Records excerpted from a collection:
▽

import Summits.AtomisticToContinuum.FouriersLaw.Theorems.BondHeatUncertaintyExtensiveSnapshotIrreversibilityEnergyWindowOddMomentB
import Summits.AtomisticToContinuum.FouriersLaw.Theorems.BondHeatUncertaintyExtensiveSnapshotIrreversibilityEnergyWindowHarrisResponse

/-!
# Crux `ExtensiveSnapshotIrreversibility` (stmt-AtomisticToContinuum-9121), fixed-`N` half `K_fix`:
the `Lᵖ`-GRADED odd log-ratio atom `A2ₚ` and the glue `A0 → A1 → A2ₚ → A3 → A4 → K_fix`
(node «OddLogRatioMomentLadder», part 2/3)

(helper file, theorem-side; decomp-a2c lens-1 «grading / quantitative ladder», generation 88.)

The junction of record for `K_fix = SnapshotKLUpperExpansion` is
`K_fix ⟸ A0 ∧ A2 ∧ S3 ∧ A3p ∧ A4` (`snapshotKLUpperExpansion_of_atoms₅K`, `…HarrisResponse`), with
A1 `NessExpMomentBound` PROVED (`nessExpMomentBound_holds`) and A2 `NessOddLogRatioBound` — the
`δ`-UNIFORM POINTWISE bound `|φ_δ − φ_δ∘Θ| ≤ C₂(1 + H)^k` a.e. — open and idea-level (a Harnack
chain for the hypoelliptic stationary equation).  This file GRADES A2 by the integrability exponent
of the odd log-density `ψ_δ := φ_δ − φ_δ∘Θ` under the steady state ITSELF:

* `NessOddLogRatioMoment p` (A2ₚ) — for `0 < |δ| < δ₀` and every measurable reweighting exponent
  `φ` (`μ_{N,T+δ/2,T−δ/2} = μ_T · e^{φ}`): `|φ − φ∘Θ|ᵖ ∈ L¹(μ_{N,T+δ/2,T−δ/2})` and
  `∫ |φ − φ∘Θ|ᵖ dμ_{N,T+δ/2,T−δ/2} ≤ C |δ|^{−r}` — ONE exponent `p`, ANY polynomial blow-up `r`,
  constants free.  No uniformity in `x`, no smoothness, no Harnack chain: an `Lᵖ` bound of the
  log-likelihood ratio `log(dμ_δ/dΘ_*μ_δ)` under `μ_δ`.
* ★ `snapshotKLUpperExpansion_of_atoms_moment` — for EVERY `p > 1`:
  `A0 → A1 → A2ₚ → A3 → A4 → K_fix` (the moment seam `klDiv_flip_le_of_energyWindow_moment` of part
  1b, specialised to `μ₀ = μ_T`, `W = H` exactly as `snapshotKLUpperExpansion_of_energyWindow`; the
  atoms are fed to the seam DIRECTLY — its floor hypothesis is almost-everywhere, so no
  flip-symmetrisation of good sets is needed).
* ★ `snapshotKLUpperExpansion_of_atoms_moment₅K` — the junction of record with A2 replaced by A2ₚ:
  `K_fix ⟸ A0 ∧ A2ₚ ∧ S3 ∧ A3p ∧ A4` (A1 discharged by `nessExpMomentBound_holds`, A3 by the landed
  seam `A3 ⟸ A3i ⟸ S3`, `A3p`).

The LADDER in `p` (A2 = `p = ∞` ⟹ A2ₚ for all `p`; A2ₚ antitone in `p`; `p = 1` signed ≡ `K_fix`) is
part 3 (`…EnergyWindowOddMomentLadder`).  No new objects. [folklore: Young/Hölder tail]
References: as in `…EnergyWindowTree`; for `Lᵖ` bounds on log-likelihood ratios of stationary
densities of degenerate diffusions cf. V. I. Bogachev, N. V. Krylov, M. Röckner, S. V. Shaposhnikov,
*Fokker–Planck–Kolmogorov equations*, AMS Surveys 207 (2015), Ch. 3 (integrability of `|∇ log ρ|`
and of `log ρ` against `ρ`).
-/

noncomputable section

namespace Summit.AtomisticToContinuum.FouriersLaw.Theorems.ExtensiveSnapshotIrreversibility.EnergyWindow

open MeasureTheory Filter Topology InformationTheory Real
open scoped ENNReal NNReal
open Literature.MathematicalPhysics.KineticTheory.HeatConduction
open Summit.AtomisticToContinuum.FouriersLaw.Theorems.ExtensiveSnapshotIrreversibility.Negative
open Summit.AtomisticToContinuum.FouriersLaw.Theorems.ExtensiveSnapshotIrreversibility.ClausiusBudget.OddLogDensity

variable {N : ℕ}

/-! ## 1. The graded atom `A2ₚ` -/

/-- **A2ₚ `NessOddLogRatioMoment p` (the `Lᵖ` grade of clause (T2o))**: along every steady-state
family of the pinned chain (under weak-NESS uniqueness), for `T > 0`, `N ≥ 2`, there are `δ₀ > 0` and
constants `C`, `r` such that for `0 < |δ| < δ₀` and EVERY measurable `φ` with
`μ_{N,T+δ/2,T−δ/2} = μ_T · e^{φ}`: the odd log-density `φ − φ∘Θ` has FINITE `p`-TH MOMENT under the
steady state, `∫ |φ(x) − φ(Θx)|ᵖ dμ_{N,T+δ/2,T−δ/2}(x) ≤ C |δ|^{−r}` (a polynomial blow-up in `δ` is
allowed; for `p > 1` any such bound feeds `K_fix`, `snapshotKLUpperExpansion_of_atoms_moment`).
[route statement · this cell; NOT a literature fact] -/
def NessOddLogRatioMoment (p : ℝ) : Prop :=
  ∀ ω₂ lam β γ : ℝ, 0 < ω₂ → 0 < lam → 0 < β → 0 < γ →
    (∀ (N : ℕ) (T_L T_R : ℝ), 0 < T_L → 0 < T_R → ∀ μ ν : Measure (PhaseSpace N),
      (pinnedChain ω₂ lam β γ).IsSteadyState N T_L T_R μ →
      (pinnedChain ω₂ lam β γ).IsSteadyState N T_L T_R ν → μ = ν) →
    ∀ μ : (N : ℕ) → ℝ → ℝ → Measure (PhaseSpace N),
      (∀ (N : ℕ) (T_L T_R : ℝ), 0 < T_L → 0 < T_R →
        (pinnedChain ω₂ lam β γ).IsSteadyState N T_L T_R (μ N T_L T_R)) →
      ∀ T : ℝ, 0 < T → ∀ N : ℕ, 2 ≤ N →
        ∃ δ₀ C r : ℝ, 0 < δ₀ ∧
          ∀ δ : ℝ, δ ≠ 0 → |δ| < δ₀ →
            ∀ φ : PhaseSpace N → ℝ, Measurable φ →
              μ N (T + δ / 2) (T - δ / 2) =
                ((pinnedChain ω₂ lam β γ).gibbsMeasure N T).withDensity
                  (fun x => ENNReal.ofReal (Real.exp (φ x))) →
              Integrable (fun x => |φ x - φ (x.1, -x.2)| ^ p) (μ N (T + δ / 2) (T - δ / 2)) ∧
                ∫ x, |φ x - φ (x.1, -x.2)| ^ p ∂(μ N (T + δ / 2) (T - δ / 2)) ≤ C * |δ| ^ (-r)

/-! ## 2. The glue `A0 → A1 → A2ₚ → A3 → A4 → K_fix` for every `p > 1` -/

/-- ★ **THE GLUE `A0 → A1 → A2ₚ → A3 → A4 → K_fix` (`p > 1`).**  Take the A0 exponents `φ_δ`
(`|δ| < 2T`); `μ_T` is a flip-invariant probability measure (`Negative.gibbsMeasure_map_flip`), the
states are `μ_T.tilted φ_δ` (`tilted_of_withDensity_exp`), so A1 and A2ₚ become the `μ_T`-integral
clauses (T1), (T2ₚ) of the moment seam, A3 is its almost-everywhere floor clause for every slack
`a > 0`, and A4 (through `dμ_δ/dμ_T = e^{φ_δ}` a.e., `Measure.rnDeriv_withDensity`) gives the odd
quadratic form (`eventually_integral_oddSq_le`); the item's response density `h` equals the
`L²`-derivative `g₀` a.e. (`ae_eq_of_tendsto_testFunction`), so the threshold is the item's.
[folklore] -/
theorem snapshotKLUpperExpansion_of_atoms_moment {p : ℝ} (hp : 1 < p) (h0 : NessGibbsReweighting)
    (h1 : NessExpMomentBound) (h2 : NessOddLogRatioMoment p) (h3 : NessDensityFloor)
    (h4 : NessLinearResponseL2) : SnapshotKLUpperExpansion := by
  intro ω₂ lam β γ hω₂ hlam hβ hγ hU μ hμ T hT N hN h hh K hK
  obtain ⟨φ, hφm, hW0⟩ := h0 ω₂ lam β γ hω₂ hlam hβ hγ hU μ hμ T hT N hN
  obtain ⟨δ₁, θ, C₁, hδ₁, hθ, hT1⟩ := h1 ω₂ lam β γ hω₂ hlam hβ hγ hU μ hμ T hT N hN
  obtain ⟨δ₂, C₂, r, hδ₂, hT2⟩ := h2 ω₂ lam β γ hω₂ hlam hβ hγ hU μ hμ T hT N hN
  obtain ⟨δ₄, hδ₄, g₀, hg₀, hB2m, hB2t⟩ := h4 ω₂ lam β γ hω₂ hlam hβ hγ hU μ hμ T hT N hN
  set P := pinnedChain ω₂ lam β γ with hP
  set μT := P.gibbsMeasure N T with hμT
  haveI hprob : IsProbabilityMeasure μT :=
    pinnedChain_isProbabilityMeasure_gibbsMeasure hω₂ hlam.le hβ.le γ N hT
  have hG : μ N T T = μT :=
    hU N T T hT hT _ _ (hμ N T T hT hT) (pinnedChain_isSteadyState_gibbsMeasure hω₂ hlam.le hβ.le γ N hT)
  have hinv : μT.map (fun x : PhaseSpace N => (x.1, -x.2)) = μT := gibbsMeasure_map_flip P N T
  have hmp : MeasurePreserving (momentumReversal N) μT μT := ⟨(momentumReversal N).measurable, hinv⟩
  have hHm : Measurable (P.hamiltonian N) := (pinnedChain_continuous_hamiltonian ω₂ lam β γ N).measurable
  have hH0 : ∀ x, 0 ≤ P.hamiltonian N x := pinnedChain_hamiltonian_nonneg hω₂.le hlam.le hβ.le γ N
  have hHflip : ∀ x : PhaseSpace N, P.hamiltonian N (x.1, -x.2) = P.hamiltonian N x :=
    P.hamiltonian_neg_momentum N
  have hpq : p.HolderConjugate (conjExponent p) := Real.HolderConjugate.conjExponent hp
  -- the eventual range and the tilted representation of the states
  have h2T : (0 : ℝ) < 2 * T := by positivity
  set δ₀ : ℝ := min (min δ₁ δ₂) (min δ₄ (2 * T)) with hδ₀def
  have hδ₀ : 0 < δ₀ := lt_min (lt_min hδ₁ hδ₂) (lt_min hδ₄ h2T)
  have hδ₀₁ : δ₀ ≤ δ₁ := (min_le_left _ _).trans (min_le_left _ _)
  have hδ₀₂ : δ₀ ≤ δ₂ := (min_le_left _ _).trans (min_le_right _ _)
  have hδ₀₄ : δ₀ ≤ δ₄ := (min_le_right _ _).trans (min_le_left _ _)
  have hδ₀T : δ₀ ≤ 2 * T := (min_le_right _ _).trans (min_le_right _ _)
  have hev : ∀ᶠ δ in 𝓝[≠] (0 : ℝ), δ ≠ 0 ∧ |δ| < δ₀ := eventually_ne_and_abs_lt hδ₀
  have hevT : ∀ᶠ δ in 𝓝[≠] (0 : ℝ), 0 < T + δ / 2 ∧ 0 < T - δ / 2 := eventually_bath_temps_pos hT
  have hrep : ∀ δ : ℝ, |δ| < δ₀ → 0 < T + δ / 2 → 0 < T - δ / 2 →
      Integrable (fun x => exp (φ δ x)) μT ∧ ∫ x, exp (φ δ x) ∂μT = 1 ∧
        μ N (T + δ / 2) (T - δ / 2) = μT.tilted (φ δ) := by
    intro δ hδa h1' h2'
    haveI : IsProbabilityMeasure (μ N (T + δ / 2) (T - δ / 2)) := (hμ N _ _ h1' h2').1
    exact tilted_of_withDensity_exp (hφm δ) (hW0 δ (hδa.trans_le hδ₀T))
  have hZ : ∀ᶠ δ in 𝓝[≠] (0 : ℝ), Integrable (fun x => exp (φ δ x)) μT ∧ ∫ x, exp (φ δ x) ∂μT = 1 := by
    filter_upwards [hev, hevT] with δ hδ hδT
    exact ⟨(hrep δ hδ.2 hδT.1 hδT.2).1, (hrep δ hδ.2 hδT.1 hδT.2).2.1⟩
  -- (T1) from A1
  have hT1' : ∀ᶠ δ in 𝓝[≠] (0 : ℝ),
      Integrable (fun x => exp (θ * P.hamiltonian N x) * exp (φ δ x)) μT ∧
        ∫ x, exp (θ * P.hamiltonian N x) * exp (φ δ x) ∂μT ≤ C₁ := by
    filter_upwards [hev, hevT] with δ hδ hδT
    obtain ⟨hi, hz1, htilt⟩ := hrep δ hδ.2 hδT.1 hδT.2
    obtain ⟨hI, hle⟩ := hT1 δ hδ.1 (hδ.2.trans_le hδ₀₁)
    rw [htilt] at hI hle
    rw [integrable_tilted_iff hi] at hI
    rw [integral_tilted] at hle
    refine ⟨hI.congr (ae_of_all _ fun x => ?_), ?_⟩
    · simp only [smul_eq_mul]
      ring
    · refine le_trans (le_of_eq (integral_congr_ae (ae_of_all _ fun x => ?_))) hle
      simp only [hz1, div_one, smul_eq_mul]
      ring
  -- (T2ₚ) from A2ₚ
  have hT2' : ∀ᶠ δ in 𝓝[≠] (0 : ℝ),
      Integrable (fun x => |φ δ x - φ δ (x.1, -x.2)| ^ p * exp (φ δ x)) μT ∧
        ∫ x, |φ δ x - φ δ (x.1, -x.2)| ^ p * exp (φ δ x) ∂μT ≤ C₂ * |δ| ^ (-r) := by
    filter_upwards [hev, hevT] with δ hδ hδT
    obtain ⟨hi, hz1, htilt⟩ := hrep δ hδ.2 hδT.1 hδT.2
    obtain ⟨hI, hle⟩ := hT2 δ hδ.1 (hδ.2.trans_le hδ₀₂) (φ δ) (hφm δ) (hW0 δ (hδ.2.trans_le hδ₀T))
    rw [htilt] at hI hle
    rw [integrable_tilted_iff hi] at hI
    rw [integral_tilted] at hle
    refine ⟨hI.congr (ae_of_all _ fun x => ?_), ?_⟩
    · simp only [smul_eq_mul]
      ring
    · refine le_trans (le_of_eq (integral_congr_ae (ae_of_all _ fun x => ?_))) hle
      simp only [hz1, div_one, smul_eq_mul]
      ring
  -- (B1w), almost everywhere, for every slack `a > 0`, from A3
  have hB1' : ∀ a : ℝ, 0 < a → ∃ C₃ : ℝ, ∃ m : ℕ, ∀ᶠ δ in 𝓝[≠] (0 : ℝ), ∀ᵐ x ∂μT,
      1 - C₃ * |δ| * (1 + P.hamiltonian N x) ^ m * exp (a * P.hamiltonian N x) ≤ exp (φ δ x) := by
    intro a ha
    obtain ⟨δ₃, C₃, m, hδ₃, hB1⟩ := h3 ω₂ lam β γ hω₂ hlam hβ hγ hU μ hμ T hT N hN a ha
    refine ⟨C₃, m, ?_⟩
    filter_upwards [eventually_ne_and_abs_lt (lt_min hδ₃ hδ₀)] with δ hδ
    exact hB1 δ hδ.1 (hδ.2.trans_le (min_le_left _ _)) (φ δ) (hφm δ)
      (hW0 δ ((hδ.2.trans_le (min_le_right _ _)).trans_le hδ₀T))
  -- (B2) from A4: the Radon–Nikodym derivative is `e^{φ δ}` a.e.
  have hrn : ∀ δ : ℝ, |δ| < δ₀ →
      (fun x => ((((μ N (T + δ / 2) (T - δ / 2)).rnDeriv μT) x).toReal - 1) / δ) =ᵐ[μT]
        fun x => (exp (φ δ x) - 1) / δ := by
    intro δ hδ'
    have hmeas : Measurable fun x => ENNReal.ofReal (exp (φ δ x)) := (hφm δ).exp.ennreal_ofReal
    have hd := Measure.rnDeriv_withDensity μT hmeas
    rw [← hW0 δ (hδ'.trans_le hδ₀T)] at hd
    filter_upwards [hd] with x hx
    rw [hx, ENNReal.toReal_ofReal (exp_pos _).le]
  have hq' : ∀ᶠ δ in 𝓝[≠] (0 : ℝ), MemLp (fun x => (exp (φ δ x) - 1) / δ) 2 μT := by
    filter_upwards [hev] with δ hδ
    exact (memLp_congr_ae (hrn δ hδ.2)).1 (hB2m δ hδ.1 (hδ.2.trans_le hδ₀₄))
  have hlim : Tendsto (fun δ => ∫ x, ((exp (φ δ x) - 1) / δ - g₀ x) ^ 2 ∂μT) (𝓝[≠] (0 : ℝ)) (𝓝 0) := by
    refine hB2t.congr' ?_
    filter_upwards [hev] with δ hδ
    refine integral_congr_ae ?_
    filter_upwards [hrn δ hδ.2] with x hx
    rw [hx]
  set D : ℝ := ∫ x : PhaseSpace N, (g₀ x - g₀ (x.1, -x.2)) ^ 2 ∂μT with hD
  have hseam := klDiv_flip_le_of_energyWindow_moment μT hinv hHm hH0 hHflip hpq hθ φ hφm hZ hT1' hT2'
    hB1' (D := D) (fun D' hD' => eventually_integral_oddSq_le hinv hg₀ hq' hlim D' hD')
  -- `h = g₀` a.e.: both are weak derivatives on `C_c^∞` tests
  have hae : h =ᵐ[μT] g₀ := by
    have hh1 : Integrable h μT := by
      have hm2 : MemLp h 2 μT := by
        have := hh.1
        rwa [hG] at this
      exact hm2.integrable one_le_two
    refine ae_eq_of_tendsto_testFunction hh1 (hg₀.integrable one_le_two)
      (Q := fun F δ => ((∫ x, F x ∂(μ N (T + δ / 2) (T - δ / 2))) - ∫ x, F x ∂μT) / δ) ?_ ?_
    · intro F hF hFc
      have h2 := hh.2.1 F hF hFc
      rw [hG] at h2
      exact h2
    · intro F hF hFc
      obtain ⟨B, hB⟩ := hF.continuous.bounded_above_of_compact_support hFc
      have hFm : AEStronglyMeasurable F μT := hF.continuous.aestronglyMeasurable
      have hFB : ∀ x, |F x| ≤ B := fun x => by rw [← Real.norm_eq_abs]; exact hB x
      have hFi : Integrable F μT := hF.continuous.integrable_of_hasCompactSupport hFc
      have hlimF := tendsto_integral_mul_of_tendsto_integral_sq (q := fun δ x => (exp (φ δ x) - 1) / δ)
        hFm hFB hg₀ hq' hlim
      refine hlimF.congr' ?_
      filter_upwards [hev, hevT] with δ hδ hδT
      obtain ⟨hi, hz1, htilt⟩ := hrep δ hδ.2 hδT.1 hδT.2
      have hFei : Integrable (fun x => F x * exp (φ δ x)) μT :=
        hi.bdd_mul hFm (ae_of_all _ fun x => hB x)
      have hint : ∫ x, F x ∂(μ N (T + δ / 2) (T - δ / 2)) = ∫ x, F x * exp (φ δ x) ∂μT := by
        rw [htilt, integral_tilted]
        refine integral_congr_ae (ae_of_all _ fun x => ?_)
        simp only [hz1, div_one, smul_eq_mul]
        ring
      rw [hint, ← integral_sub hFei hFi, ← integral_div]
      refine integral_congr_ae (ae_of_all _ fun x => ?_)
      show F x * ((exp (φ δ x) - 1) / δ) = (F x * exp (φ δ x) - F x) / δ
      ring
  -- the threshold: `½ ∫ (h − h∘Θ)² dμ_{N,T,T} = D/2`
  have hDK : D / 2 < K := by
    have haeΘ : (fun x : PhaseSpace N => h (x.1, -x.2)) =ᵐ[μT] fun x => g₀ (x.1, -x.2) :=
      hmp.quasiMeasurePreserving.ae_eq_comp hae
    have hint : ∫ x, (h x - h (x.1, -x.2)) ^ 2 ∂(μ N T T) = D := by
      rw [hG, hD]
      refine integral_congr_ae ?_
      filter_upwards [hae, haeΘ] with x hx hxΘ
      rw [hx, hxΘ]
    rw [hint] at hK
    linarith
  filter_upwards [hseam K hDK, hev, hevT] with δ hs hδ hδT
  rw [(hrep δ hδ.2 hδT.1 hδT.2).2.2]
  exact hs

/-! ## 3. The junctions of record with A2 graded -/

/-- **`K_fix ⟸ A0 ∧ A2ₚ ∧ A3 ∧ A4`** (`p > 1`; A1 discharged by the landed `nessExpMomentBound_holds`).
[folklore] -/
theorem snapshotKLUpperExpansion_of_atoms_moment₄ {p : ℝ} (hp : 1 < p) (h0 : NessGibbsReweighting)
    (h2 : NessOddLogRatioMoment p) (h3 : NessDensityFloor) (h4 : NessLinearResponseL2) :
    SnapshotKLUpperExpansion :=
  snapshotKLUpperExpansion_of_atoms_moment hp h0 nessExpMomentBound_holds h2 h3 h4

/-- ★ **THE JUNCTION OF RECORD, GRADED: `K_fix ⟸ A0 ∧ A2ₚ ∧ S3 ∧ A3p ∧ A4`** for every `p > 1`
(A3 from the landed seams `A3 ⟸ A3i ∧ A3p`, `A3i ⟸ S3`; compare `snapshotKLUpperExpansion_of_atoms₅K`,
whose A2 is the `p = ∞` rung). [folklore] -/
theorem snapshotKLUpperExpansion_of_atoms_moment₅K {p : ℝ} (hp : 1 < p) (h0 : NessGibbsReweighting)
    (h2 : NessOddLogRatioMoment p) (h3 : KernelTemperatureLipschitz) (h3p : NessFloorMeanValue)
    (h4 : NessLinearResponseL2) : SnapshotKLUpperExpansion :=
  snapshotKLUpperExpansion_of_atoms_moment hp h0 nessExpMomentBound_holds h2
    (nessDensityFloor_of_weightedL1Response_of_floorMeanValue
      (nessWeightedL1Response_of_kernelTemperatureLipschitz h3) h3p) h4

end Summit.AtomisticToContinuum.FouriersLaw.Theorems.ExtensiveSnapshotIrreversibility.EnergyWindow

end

△

** Prompt **
Where a line of the data above includes "hinv", copy that line.

** Answer box **
  have hinv : μT.map (fun x : PhaseSpace N => (x.1, -x.2)) = μT := gibbsMeasure_map_flip P N T
  have hmp : MeasurePreserving (momentumReversal N) μT μT := ⟨(momentumReversal N).measurable, hinv⟩
  have hseam := klDiv_flip_le_of_energyWindow_moment μT hinv hHm hH0 hHflip hpq hθ φ hφm hZ hT1' hT2'
    hB1' (D := D) (fun D' hD' => eventually_integral_oddSq_le hinv hg₀ hq' hlim D' hD')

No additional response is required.